After the completion of step 214, a number of detected candidate objects have been approved for addition to the reference pool while others have not. In a subsequent step 219, the reference pool is extended by adding these approved candidate objects. This may include adding data records for the approved candidate objects to the reference pool. The added approved candidate objects will be referred to as reference objects. The resulting condition of the reference pool may be referred to as an extended reference pool.
In some implementations of the method 200, all approved candidate objects are added all at once, i.e., step 219 is executed after step 214 has completed. In other implementations, the approved candidate objects are added while the detected candidate objects are being assessed as to their compliance with the first similarity criterion C1, i.e., during the execution of step 214. Even according to the second alternative, the search in the reference pool for a reference object 131 which fulfils the first similarity criterion C1 shall be restricted to the original reference objects 131, while the subsequently added candidate objects are to be disregarded; this may be achieved by adding a timestamp or flag to the corresponding data records in the extended reference pool.
Step 219 can optionally include a substep 219.1 of selecting the best few matches among the approved candidate objects. For example, a preconfigured number N of approved candidate objects can be selected. The remaining approved candidate objects will not be added to the reference pool.

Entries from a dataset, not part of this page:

import Summits.KontsevichZagierPeriods.KontsevichZagierPeriods.Theorems.LiouvilleUnfoldingAyoubPiLocalKernelNilCut
import Summits.KontsevichZagierPeriods.KontsevichZagierPeriods.Theorems.ReducedPeriodRing.Negative.RingForms

/-!
# The transcendence-free half (R) of the nilradical cut of item stmt-KontsevichZagierPeriods-0541
# (`LiouvilleUnfolding.AyoubPiLocalKernel`): reductions

Support file (`--supports` stmt-KontsevichZagierPeriods-0541) for the line `SketchIdeator2` (card
`nilradical-cut`), stub `stub_locallyReducedOnTorsion`.  Notation: `P := KZ.FormalPeriodRing = FormalRep ⧸
relations` (commutative), `p := KZ.toFormalPeriod (KZ.of KZ.piRep)` the class of the disc (`evalP p = π`),
`P[p⁻¹] := Localization.Away p`.  The stub is

  (R)  `∀ x : P, (∃ N k, p ^ N * x ^ (k + 1) = 0) → ∃ N, p ^ N * x = 0`

("a `p`-locally nilpotent class is `p`-power torsion").  It is OPEN for the four-move calculus (nothing in
print proves it; its motivic shadow — nilpotents of the effective period algebra die when `2πi` is
inverted — is Cartier smoothness of the localised torsor, Huber–Müller-Stach Rem. 13.2.4).  This file does
NOT prove (R); it places it exactly, by pure commutative algebra over tree declarations:

* `locallyReducedOnTorsion_iff_isReduced_away` (registered sub-goal of the line) — (R) `↔ IsReduced P[p⁻¹]`,
  i.e. (R) is reducedness of Kontsevich–Zagier's extended algebra `P̂ = P[π⁻¹]` in the rules presentation;
* `locallyReducedOnTorsion_iff_ker_isRadical` — (R) `↔` the `p`-power-torsion ideal
  `ker (P → P[p⁻¹])` is a radical ideal;
* `locallyReducedOnTorsion_of_isReduced`, `locallyReducedOnTorsion_of_reducedPeriodRing` — (R) follows
  from `IsReduced P`, i.e. from item stmt-KontsevichZagierPeriods-3929 (`FurushoPentagon.ReducedPeriodRing`,
  open crux): `(p ^ N * x) ^ (k + 1) = (p ^ N) ^ k * (p ^ N * x ^ (k + 1)) = 0`;
* `locallyReducedOnTorsion_iff_sq` — it suffices to treat squares: (R) `↔ ∀ x, (∃ N, p ^ N * x ^ 2 = 0) →
  ∃ N, p ^ N * x = 0` (descent `(p ^ N * x ^ (k + 1)) ^ 2 = p ^ N * x ^ k * (p ^ N * x ^ (k + 2))`);
* `locallyReducedOnTorsion_iff_nilIsPiTorsion` — (R) `↔ ∀ c : FormalRep, c * c ∈ relations →
  ∃ N, ([π] * ·)^[N] c ∈ relations`, the closed-term child `NilIsPiTorsion` of crux stmt-3929
  (`Cruxes/ReducedPeriodRing/SplitGlue.lean`), so the two programmes share this half verbatim;
* `ayoubPiLocalKernel_of_nil_of_reducedPeriodRing`, `ayoubPiLocalKernel_iff_nil_and_nilIsPiTorsion`,
  `isReduced_away_of_summit` — bookkeeping: item 0541 `⟸` (N) ∧ item 3929, item 0541 `↔` (N) ∧
  `NilIsPiTorsion`, and the summit makes `P[p⁻¹]` reduced.

Nothing conjecture-grade is asserted and no definition is introduced.  References: M. Kontsevich, D. Zagier,
*Periods* (2001), §4.1 (`P̂ = P[(2πi)⁻¹]`); J. Ayoub, EMS Newsl. 91 (2014), Def. 6, Conj. 7; A. Huber,
S. Müller-Stach, *Periods and Nori Motives* (2017), Rem. 13.2.4, Conj. 13.2.5.  Mathlib:
`IsLocalization.map_eq_zero_iff`, `IsLocalization.mk'_surjective`, `IsLocalization.mk'_eq_zero_iff`,
`IsLocalization.mk'_spec`, `Commute.isNilpotent_mul_right`, `Ideal.IsRadical`.
-/

noncomputable section

open Literature.NumberTheory.Transcendental

namespace Summit.KontsevichZagierPeriods.LiouvilleUnfolding.NilradicalCut

open Summit.KontsevichZagierPeriods.LiouvilleUnfolding.PiLocalKernelPosition
open Summit.KontsevichZagierPeriods.KontsevichZagierPeriods.Theses.LiouvilleUnfolding (AyoubPiLocalKernel)
open Summit.KontsevichZagierPeriods.KontsevichZagierPeriods.Theses.FurushoPentagon (ReducedPeriodRing)
open Summit.KontsevichZagierPeriods.KontsevichZagierPeriods.ReducedPeriodRingNegative
  (reducedPeriodRing_iff_isReduced)

/-! ## `p`-power torsion is the kernel of `P → P[p⁻¹]` -/

/-- `x` is `p`-power torsion in `P` iff its image in `P[p⁻¹]` vanishes (`IsLocalization.map_eq_zero_iff`).
[folklore] -/
theorem piTorsion_iff_algebraMap_eq_zero (x : KZ.FormalPeriodRing) :
    (∃ N : ℕ, KZ.toFormalPeriod (KZ.of KZ.piRep) ^ N * x = 0) ↔
      algebraMap KZ.FormalPeriodRing (Localization.Away (KZ.toFormalPeriod (KZ.of KZ.piRep))) x = 0 := by
  rw [IsLocalization.map_eq_zero_iff (Submonoid.powers (KZ.toFormalPeriod (KZ.of KZ.piRep)))]
  constructor
  · rintro ⟨N, hN⟩
    exact ⟨⟨_, N, rfl⟩, hN⟩
  · rintro ⟨⟨m, N, rfl⟩, hm⟩
    exact ⟨N, hm⟩

/-! ## (R) is reducedness of `P[p⁻¹]` (registered sub-goal) -/

/-- **(R) `↔ IsReduced P[p⁻¹]`.** `→`: an element of `P[p⁻¹]` is `x / s` with `s` a power of `p`; if it is
nilpotent then so is `x / 1 = (x / s) · s`, i.e. `p ^ N * x ^ (k + 1) = 0` in `P` for some `N k`
(`locallyNil_iff_isNilpotent_algebraMap`), so (R) gives `p ^ M * x = 0`, i.e. `x / s = 0`
(`IsLocalization.mk'_eq_zero_iff`). `←`: a `p`-locally nilpotent `x` has nilpotent, hence zero, image in
`P[p⁻¹]`, i.e. is `p`-power torsion (`IsLocalization.map_eq_zero_iff`). This is reducedness of
Kontsevich–Zagier's extended algebra `P̂ = P[π⁻¹]` in the rules presentation. [cite: KontsevichZagier2001, §4.1] -/
theorem locallyReducedOnTorsion_iff_isReduced_away : (∀ x : KZ.FormalPeriodRing, (∃ N k : ℕ, KZ.toFormalPeriod (KZ.of KZ.piRep) ^ N * x ^ (k + 1) = 0) → ∃ N : ℕ, KZ.toFormalPeriod (KZ.of KZ.piRep) ^ N * x = 0) ↔ IsReduced (Localization.Away (KZ.toFormalPeriod (KZ.of KZ.piRep))) := by
  set p := KZ.toFormalPeriod (KZ.of KZ.piRep) with hp
  constructor
  · intro h
    refine ⟨fun y hy => ?_⟩
    obtain ⟨⟨x, s⟩, rfl⟩ := IsLocalization.mk'_surjective (Submonoid.powers p) y
    simp only at hy ⊢
    have hx : IsNilpotent (algebraMap KZ.FormalPeriodRing (Localization.Away p) x) := by
      rw [← IsLocalization.mk'_spec (Localization.Away p) x s]
      exact Commute.isNilpotent_mul_right (Commute.all _ _) hy
    obtain ⟨N, hN⟩ := h x ((locallyNil_iff_isNilpotent_algebraMap x).mpr hx)
    exact (IsLocalization.mk'_eq_zero_iff x s).mpr ⟨⟨_, N, rfl⟩, hN⟩
  · intro h x hx
    exact (piTorsion_iff_algebraMap_eq_zero x).mpr
      (h.eq_zero _ ((locallyNil_iff_isNilpotent_algebraMap x).mp hx))

/-- **(R) `↔` the `p`-power-torsion ideal `ker (P → P[p⁻¹])` is radical**: `x ^ n ∈ ker` says the image
of `x` in `P[p⁻¹]` is nilpotent, i.e. `x` is `p`-locally nilpotent; `x ∈ ker` says `x` is `p`-power torsion.
[folklore] -/
theorem locallyReducedOnTorsion_iff_ker_isRadical :
    (∀ x : KZ.FormalPeriodRing,
        (∃ N k : ℕ, KZ.toFormalPeriod (KZ.of KZ.piRep) ^ N * x ^ (k + 1) = 0) →
          ∃ N : ℕ, KZ.toFormalPeriod (KZ.of KZ.piRep) ^ N * x = 0) ↔
      (RingHom.ker (algebraMap KZ.FormalPeriodRing
        (Localization.Away (KZ.toFormalPeriod (KZ.of KZ.piRep))))).IsRadical := by
  constructor
  · rintro h x ⟨n, hn⟩
    rw [RingHom.mem_ker, map_pow] at hn
    rw [RingHom.mem_ker, ← piTorsion_iff_algebraMap_eq_zero]
    exact h x ((locallyNil_iff_isNilpotent_algebraMap x).mpr ⟨n, hn⟩)
  · intro h x hx
    rw [piTorsion_iff_algebraMap_eq_zero, ← RingHom.mem_ker]
    obtain ⟨n, hn⟩ := (locallyNil_iff_isNilpotent_algebraMap x).mp hx
    exact h ⟨n, by rwa [RingHom.mem_ker, map_pow]⟩

/-! ## (R) from reducedness of `P` (item stmt-KontsevichZagierPeriods-3929) -/

/-- **`IsReduced P ⇒` (R)**: if `p ^ N * x ^ (k + 1) = 0` then `(p ^ N * x) ^ (k + 1) =
(p ^ N) ^ k * (p ^ N * x ^ (k + 1)) = 0`, so `p ^ N * x` is nilpotent, hence `0`. [folklore] -/
theorem locallyReducedOnTorsion_of_isReduced (h : IsReduced KZ.FormalPeriodRing) :
    ∀ x : KZ.FormalPeriodRing,
      (∃ N k : ℕ, KZ.toFormalPeriod (KZ.of KZ.piRep) ^ N * x ^ (k + 1) = 0) →
        ∃ N : ℕ, KZ.toFormalPeriod (KZ.of KZ.piRep) ^ N * x = 0 := by
  rintro x ⟨N, k, hNk⟩
  refine ⟨N, h.eq_zero _ ⟨k + 1, ?_⟩⟩
  calc (KZ.toFormalPeriod (KZ.of KZ.piRep) ^ N * x) ^ (k + 1)
      = (KZ.toFormalPeriod (KZ.of KZ.piRep) ^ N) ^ k *
          (KZ.toFormalPeriod (KZ.of KZ.piRep) ^ N * x ^ (k + 1)) := by ring
    _ = 0 := by rw [hNk, mul_zero]

/-- **Item stmt-KontsevichZagierPeriods-3929 `⇒` (R)**: the crux `ReducedPeriodRing` of route FurushoPentagon
is `IsReduced P` (`reducedPeriodRing_iff_isReduced`), and a reduced ring has reduced localisations. So the
stub is implied by an existing (open) named item; it is NOT known to imply it back (the difference is
`[π]`-cancellation on nilpotents, cf. `Cruxes/ReducedPeriodRing/SplitGlue.lean`). [folklore] -/
theorem locallyReducedOnTorsion_of_reducedPeriodRing (h : ReducedPeriodRing) :
    ∀ x : KZ.FormalPeriodRing,
      (∃ N k : ℕ, KZ.toFormalPeriod (KZ.of KZ.piRep) ^ N * x ^ (k + 1) = 0) →
        ∃ N : ℕ, KZ.toFormalPeriod (KZ.of KZ.piRep) ^ N * x = 0 :=
  locallyReducedOnTorsion_of_isReduced (reducedPeriodRing_iff_isReduced.mp h)

/-- The same in the localised ring: item 3929 makes `P[p⁻¹]` reduced. [folklore] -/
theorem isReduced_away_of_reducedPeriodRing (h : ReducedPeriodRing) :
    IsReduced (Localization.Away (KZ.toFormalPeriod (KZ.of KZ.piRep))) :=
  locallyReducedOnTorsion_iff_isReduced_away.mp (locallyReducedOnTorsion_of_reducedPeriodRing h)

/-- The summit makes `P[p⁻¹]` reduced (via `nil_and_locallyReduced_of_summit`). [cite: KontsevichZagier2001, §1.2 Conjecture 1] -/
theorem isReduced_away_of_summit (h : KontsevichZagierPeriods) :
    IsReduced (Localization.Away (KZ.toFormalPeriod (KZ.of KZ.piRep))) :=
  locallyReducedOnTorsion_iff_isReduced_away.mp (nil_and_locallyReduced_of_summit h).2

/-! ## It suffices to treat squares -/

/-- **(R) `↔` its square case**: `∀ x, (∃ N, p ^ N * x ^ 2 = 0) → ∃ N, p ^ N * x = 0`. `←` by descent on
`k`: from `p ^ N * x ^ (k + 2) = 0` the class `y := p ^ N * x ^ (k + 1)` satisfies
`y ^ 2 = p ^ N * x ^ k * (p ^ N * x ^ (k + 2)) = 0`, so `p ^ M * y = p ^ (M + N) * x ^ (k + 1) = 0` and the
exponent has dropped. [folklore] -/
theorem locallyReducedOnTorsion_iff_sq :
    (∀ x : KZ.FormalPeriodRing,
        (∃ N k : ℕ, KZ.toFormalPeriod (KZ.of KZ.piRep) ^ N * x ^ (k + 1) = 0) →
          ∃ N : ℕ, KZ.toFormalPeriod (KZ.of KZ.piRep) ^ N * x = 0) ↔
      ∀ x : KZ.FormalPeriodRing,
        (∃ N : ℕ, KZ.toFormalPeriod (KZ.of KZ.piRep) ^ N * x ^ 2 = 0) →
          ∃ N : ℕ, KZ.toFormalPeriod (KZ.of KZ.piRep) ^ N * x = 0 := by
  set p := KZ.toFormalPeriod (KZ.of KZ.piRep) with hp
  constructor
  · rintro h x ⟨N, hN⟩
    exact h x ⟨N, 1, hN⟩
  · intro h2
    suffices key : ∀ (k : ℕ) (x : KZ.FormalPeriodRing) (N : ℕ),
        p ^ N * x ^ (k + 1) = 0 → ∃ M : ℕ, p ^ M * x = 0 by
      rintro x ⟨N, k, hNk⟩
      exact key k x N hNk
    intro k
    induction k with
    | zero =>
      intro x N h
      exact ⟨N, by rwa [zero_add, pow_one] at h⟩
    | succ k ih =>
      intro x N h
      obtain ⟨M, hM⟩ := h2 (p ^ N * x ^ (k + 1)) ⟨0, by
        rw [pow_zero, one_mul]
        calc (p ^ N * x ^ (k + 1)) ^ 2 = p ^ N * x ^ k * (p ^ N * x ^ (k + 1 + 1)) := by ring
          _ = 0 := by rw [h, mul_zero]⟩
      exact ih x (M + N) (by rw [pow_add, mul_assoc]; exact hM)

/-! ## (R) is the closed-term child `NilIsPiTorsion` of crux stmt-KontsevichZagierPeriods-3929 -/

/-- **(R) `↔ NilIsPiTorsion`** (closed-term form over `FormalRep`, as in
`Cruxes/ReducedPeriodRing/SplitGlue.lean`): every `c` with `c * c ∈ relations` becomes a relation after
finitely many multiplications by the disc `[π]`. `→`: `⟦c⟧ ^ 2 = 0`, so `p ^ N * ⟦c⟧ = ⟦([π] * ·)^[N] c⟧ = 0`
(`toFormalPeriod_iterate_piRep_mul`). `←`: by `locallyReducedOnTorsion_iff_sq` it suffices to treat
`p ^ N * ⟦c⟧ ^ 2 = 0`; then `d := ([π] * ·)^[N] c` has `⟦d * d⟧ = p ^ N * (p ^ N * ⟦c⟧ ^ 2) = 0`, so some
`([π] * ·)^[M] d` is a relation, i.e. `p ^ (M + N) * ⟦c⟧ = 0`. [cite: KontsevichZagier2001, §4.1] -/
theorem locallyReducedOnTorsion_iff_nilIsPiTorsion :
    (∀ x : KZ.FormalPeriodRing,
        (∃ N k : ℕ, KZ.toFormalPeriod (KZ.of KZ.piRep) ^ N * x ^ (k + 1) = 0) →
          ∃ N : ℕ, KZ.toFormalPeriod (KZ.of KZ.piRep) ^ N * x = 0) ↔
      ∀ c : KZ.FormalRep, c * c ∈ KZ.relations →
        ∃ N : ℕ, (fun x => KZ.of KZ.piRep * x)^[N] c ∈ KZ.relations := by
  set p := KZ.toFormalPeriod (KZ.of KZ.piRep) with hp
  constructor
  · intro h c hc
    obtain ⟨N, hN⟩ := h (KZ.toFormalPeriod c) ⟨0, 1, by
      rw [pow_zero, one_mul, pow_succ, pow_one, ← map_mul, KZ.toFormalPeriod_eq_zero_iff]
      exact hc⟩
    exact ⟨N, by rw [← KZ.toFormalPeriod_eq_zero_iff, toFormalPeriod_iterate_piRep_mul]; exact hN⟩
  · intro h
    rw [locallyReducedOnTorsion_iff_sq]
    rintro x ⟨N, hN⟩
    obtain ⟨c, rfl⟩ := KZ.toFormalPeriod_surjective x
    have hd : KZ.toFormalPeriod ((fun x => KZ.of KZ.piRep * x)^[N] c) = p ^ N * KZ.toFormalPeriod c :=
      toFormalPeriod_iterate_piRep_mul N c
    have hdd : (fun x => KZ.of KZ.piRep * x)^[N] c * (fun x => KZ.of KZ.piRep * x)^[N] c ∈
        KZ.relations := by
      rw [← KZ.toFormalPeriod_eq_zero_iff, map_mul, hd]
      calc p ^ N * KZ.toFormalPeriod c * (p ^ N * KZ.toFormalPeriod c)
          = p ^ N * (p ^ N * KZ.toFormalPeriod c ^ 2) := by ring
        _ = 0 := by rw [hN, mul_zero]
    obtain ⟨M, hM⟩ := h _ hdd
    refine ⟨M + N, ?_⟩
    rw [← KZ.toFormalPeriod_eq_zero_iff, toFormalPeriod_iterate_piRep_mul, hd, ← mul_assoc,
      ← pow_add] at hM
    exact hM

/-! ## Bookkeeping for the line -/

/-- **Item 0541 `⟸` (N) ∧ item 3929**: the transcendence half of the cut together with reducedness of the
formal period ring prove the route decl `AyoubPiLocalKernel`. [folklore] -/
theorem ayoubPiLocalKernel_of_nil_of_reducedPeriodRing
    (hN : ∀ x : KZ.FormalPeriodRing, KZ.evalP x = 0 →
      ∃ N k : ℕ, KZ.toFormalPeriod (KZ.of KZ.piRep) ^ N * x ^ (k + 1) = 0)
    (hR : ReducedPeriodRing) : AyoubPiLocalKernel :=
  ayoubPiLocalKernel_of_nil_of_locallyReduced hN (locallyReducedOnTorsion_of_reducedPeriodRing hR)

/-- **Item 0541 `↔` (N) ∧ `NilIsPiTorsion`**: the exact cut with its transcendence-free half written as the
closed-term child of crux 3929. [folklore] -/
theorem ayoubPiLocalKernel_iff_nil_and_nilIsPiTorsion :
    AyoubPiLocalKernel ↔
      ((∀ x : KZ.FormalPeriodRing, KZ.evalP x = 0 →
          ∃ N k : ℕ, KZ.toFormalPeriod (KZ.of KZ.piRep) ^ N * x ^ (k + 1) = 0) ∧
        ∀ c : KZ.FormalRep, c * c ∈ KZ.relations →
          ∃ N : ℕ, (fun x => KZ.of KZ.piRep * x)^[N] c ∈ KZ.relations) := by
  rw [ayoubPiLocalKernel_iff_nil_and_locallyReduced, locallyReducedOnTorsion_iff_nilIsPiTorsion]

end Summit.KontsevichZagierPeriods.LiouvilleUnfolding.NilradicalCut

end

These candidate objects, which were not selected in substep 219.1, can either be discarded, or they can be reported as objects visually similar to the reference objects 131 in output data of the method 200. A candidate object which has been discarded in substep 219.1 may either be permanently removed from consideration, or it may be processed as a candidate object in step 220 on the basis of the extended reference pool.
Within substep 219.1, finding the best matches may correspond to finding those candidate objects which have the relatively smallest TE distance dTE to a reference object in the reference pool, or it may correspond to finding those candidate objects which have the relatively smallest TE distance dTE and VE distance dVE to a reference object in the reference pool. In a preferred embodiment, substep 219.1 includes selecting those candidate objects which have the relatively smallest TE distance dTE to a reference object in the reference pool while ensuring that no pair of objects in the extended reference pool have a too large VE distance. A constructive algorithm for selecting N candidate objects with this property may proceed as follows: (i) Find those N1 candidate objects such that each has one of the N1 relatively smallest values of the TE distance dTE to some reference object in the reference pool. (ii) Find those N−N1 candidate objects which has one of the N−N1 relatively greatest values of the maximum TE distance to another object in the reference pool or to a candidate object approved in step 219. (iii) Discard the found N−N1 candidate objects. Alternatively, the operation (ii) may include comparing the maximum TE distance with a preconfigured distance threshold.
In a step 220, a detected candidate object is identified as being visually similar to the reference objects 131 only if the extended reference pool contains a reference object fulfilling a second similarity criterion C2, which depends on VE similarity, in relation to the detected candidate object. Preferably, the second similarity criterion C2 is independent of TE similarity. Accordingly, there is no need to generate a TE for the candidate objects that are to be processed after the extended reference pool has been established (after step 219).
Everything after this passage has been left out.